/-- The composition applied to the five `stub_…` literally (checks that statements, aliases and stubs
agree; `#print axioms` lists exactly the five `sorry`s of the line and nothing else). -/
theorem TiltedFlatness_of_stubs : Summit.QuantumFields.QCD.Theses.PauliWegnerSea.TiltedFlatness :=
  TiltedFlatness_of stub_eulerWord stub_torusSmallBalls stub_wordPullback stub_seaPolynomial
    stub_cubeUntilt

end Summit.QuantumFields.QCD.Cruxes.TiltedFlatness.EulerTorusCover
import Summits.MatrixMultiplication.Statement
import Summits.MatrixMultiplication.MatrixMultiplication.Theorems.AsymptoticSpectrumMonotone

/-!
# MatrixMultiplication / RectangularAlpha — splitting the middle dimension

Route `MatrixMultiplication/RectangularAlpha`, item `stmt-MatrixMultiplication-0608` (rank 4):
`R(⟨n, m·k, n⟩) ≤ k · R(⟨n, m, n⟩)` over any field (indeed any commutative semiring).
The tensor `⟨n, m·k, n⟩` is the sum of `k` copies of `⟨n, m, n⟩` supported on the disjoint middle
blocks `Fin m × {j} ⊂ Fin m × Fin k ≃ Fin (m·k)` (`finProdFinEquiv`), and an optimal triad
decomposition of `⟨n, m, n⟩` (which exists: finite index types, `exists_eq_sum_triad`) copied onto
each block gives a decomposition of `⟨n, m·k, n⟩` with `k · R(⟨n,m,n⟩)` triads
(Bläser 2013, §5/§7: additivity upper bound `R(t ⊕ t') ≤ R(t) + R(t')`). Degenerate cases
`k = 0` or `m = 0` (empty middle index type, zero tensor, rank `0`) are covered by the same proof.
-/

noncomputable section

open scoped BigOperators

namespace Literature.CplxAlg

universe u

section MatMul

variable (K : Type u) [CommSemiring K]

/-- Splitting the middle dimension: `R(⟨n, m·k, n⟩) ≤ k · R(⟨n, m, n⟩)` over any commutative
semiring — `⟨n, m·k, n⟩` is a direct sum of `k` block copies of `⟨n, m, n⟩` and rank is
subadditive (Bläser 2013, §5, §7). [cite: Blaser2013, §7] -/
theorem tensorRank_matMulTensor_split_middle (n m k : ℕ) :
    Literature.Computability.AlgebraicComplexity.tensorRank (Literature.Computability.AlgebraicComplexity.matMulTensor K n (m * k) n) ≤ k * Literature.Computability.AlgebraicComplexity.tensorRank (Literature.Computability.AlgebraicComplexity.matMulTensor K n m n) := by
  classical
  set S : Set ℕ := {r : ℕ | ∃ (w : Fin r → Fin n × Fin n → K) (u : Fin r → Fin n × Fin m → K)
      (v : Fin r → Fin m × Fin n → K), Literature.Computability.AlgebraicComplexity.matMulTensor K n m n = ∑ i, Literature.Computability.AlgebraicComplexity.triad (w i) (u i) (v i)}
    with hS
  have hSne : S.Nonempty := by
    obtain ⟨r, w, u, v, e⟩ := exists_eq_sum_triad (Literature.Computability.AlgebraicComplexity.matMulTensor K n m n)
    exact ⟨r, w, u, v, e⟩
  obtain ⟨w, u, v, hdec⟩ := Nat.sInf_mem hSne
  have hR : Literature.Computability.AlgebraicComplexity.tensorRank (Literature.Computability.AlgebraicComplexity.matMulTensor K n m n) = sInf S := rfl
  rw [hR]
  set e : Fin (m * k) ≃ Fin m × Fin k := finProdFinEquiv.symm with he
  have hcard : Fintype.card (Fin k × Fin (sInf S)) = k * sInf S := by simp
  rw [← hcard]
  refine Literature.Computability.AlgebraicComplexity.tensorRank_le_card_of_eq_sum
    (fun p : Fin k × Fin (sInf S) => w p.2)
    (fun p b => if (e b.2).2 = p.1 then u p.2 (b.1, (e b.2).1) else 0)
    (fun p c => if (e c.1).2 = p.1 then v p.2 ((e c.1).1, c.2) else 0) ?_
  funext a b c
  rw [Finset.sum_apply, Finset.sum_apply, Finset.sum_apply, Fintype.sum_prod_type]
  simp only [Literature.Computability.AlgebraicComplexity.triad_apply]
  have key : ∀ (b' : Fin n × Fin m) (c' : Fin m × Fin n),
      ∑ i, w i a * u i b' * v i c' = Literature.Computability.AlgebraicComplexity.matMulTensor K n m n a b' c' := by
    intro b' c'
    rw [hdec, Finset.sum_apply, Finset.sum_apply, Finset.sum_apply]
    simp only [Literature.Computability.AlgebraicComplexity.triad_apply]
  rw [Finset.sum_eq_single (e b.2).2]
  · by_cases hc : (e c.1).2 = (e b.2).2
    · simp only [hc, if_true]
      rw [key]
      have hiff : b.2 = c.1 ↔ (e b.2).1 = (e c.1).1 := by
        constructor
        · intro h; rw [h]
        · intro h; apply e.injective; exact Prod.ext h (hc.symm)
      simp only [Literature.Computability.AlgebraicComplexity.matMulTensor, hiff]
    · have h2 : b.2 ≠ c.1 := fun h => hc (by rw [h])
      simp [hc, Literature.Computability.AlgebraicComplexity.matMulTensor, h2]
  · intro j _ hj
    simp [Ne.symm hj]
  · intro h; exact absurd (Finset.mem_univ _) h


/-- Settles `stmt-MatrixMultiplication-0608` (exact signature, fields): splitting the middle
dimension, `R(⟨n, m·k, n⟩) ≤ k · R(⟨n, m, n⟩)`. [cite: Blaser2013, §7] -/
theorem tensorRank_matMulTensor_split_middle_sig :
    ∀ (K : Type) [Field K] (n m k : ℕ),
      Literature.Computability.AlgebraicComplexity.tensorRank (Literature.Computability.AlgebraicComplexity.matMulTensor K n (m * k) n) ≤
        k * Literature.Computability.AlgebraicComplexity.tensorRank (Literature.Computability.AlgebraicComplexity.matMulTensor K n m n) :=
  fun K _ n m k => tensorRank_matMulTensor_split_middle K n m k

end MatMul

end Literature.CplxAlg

-.-.-

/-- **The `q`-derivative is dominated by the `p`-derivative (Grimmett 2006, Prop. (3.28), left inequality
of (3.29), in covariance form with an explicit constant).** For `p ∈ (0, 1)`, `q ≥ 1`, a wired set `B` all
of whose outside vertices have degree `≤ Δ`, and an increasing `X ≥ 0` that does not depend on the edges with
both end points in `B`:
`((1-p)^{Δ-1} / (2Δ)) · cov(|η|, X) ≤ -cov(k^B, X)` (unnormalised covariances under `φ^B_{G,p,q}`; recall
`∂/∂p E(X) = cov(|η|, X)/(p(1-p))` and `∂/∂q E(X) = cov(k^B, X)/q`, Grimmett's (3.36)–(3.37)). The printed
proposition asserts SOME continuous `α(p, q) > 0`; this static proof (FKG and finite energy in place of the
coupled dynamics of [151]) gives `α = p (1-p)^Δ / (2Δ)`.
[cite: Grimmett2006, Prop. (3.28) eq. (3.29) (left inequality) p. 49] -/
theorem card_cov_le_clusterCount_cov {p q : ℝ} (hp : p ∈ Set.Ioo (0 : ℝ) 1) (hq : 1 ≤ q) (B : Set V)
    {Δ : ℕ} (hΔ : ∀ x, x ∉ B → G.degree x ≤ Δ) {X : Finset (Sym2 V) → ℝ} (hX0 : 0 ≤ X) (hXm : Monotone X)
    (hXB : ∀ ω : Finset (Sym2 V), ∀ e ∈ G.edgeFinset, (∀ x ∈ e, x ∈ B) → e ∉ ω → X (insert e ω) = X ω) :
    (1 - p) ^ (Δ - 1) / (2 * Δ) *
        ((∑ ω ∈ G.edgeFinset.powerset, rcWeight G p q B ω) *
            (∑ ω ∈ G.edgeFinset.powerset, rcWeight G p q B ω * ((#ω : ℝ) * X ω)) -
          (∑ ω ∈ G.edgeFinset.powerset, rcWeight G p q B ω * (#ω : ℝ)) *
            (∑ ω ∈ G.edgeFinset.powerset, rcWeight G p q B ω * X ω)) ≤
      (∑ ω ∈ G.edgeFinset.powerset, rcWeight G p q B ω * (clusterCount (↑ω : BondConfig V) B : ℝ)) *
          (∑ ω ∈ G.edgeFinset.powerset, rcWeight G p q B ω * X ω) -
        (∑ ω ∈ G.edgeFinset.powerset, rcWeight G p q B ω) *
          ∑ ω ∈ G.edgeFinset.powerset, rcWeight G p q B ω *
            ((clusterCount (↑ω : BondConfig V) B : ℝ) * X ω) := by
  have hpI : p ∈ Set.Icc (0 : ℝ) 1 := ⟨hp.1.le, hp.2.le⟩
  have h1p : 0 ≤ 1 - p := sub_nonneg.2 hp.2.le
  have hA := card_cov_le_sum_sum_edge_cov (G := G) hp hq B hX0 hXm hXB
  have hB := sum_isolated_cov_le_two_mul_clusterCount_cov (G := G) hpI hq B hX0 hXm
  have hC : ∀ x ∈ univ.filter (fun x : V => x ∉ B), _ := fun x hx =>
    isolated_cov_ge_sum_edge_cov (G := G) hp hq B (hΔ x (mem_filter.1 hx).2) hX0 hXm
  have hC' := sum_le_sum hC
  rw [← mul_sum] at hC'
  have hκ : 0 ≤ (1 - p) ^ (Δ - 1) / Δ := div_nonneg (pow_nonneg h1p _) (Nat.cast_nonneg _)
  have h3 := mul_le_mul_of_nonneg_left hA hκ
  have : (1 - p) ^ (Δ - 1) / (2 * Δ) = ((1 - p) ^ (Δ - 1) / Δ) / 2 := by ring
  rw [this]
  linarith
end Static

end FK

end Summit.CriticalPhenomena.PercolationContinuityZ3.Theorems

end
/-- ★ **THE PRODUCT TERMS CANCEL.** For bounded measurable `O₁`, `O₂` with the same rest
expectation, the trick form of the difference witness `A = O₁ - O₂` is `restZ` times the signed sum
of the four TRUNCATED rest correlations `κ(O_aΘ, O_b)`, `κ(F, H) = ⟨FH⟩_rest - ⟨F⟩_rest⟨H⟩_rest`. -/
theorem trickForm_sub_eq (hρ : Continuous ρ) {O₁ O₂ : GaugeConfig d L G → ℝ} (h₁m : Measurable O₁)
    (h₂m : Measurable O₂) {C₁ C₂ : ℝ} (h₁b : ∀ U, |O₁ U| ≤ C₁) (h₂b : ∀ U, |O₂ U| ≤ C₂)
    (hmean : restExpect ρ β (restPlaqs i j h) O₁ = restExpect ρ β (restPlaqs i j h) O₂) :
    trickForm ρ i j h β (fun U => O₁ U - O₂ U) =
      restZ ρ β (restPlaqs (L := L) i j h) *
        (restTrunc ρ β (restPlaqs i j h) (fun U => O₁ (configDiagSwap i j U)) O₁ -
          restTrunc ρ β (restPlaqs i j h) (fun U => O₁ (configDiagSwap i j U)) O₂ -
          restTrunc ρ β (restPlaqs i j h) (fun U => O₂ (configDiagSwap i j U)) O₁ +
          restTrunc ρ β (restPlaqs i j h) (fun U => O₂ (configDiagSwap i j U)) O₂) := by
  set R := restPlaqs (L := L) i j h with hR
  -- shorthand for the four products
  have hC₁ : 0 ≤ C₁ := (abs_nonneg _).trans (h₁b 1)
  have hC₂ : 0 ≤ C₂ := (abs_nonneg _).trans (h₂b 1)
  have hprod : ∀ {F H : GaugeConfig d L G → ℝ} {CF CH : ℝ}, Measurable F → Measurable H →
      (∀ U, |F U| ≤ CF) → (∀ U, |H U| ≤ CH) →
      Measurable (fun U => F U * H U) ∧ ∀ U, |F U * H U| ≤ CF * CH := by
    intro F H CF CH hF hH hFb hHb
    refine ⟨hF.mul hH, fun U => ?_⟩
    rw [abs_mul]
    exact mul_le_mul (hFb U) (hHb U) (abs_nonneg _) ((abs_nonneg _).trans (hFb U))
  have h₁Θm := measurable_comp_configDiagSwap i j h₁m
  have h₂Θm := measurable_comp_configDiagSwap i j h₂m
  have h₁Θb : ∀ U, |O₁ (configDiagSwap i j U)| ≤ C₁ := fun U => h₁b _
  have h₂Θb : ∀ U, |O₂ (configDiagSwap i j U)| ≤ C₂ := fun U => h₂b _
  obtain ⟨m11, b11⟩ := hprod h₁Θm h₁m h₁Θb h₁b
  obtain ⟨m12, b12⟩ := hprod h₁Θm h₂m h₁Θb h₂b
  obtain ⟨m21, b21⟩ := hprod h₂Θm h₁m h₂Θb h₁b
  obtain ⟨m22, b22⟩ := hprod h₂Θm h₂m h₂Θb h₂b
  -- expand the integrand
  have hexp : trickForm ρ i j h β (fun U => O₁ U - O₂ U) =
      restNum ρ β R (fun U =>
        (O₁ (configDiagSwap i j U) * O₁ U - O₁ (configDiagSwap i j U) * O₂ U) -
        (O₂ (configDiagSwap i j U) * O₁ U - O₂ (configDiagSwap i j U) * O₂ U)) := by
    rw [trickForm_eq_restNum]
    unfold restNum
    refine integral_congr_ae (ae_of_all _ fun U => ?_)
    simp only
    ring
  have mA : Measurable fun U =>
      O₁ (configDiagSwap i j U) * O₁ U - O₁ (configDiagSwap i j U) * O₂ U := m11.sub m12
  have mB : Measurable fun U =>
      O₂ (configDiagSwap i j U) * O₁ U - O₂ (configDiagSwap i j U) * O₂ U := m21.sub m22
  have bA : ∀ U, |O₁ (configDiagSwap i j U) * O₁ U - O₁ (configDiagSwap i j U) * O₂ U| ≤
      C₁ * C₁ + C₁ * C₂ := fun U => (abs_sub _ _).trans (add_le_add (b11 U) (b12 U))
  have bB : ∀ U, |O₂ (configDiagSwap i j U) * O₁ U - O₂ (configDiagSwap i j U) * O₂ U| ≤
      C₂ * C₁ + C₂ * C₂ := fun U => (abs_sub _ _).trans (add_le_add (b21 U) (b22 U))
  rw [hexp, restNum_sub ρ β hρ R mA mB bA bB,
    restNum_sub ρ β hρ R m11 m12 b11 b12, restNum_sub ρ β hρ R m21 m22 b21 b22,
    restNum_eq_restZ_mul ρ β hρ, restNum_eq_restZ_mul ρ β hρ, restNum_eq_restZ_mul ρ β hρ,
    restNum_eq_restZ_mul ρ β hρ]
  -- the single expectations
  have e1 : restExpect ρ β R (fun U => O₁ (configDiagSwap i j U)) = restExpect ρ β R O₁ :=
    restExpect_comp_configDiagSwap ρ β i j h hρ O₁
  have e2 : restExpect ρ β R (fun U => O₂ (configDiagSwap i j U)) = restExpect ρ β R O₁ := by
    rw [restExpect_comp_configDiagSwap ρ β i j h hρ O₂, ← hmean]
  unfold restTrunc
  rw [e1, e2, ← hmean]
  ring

-.-.-

WHAT YOU ARE ASKED TO DO :: Send back an exact copy of only the lines from the line with "have hκ : 0" up to and including the line with "theorem trickForm_sub_eq (hρ" in the data above.

TASK RESULT ::
  have hκ : 0 ≤ (1 - p) ^ (Δ - 1) / Δ := div_nonneg (pow_nonneg h1p _) (Nat.cast_nonneg _)
  have h3 := mul_le_mul_of_nonneg_left hA hκ
  have : (1 - p) ^ (Δ - 1) / (2 * Δ) = ((1 - p) ^ (Δ - 1) / Δ) / 2 := by ring
  rw [this]
  linarith
end Static

end FK

end Summit.CriticalPhenomena.PercolationContinuityZ3.Theorems

end
/-- ★ **THE PRODUCT TERMS CANCEL.** For bounded measurable `O₁`, `O₂` with the same rest
expectation, the trick form of the difference witness `A = O₁ - O₂` is `restZ` times the signed sum
of the four TRUNCATED rest correlations `κ(O_aΘ, O_b)`, `κ(F, H) = ⟨FH⟩_rest - ⟨F⟩_rest⟨H⟩_rest`. -/
theorem trickForm_sub_eq (hρ : Continuous ρ) {O₁ O₂ : GaugeConfig d L G → ℝ} (h₁m : Measurable O₁)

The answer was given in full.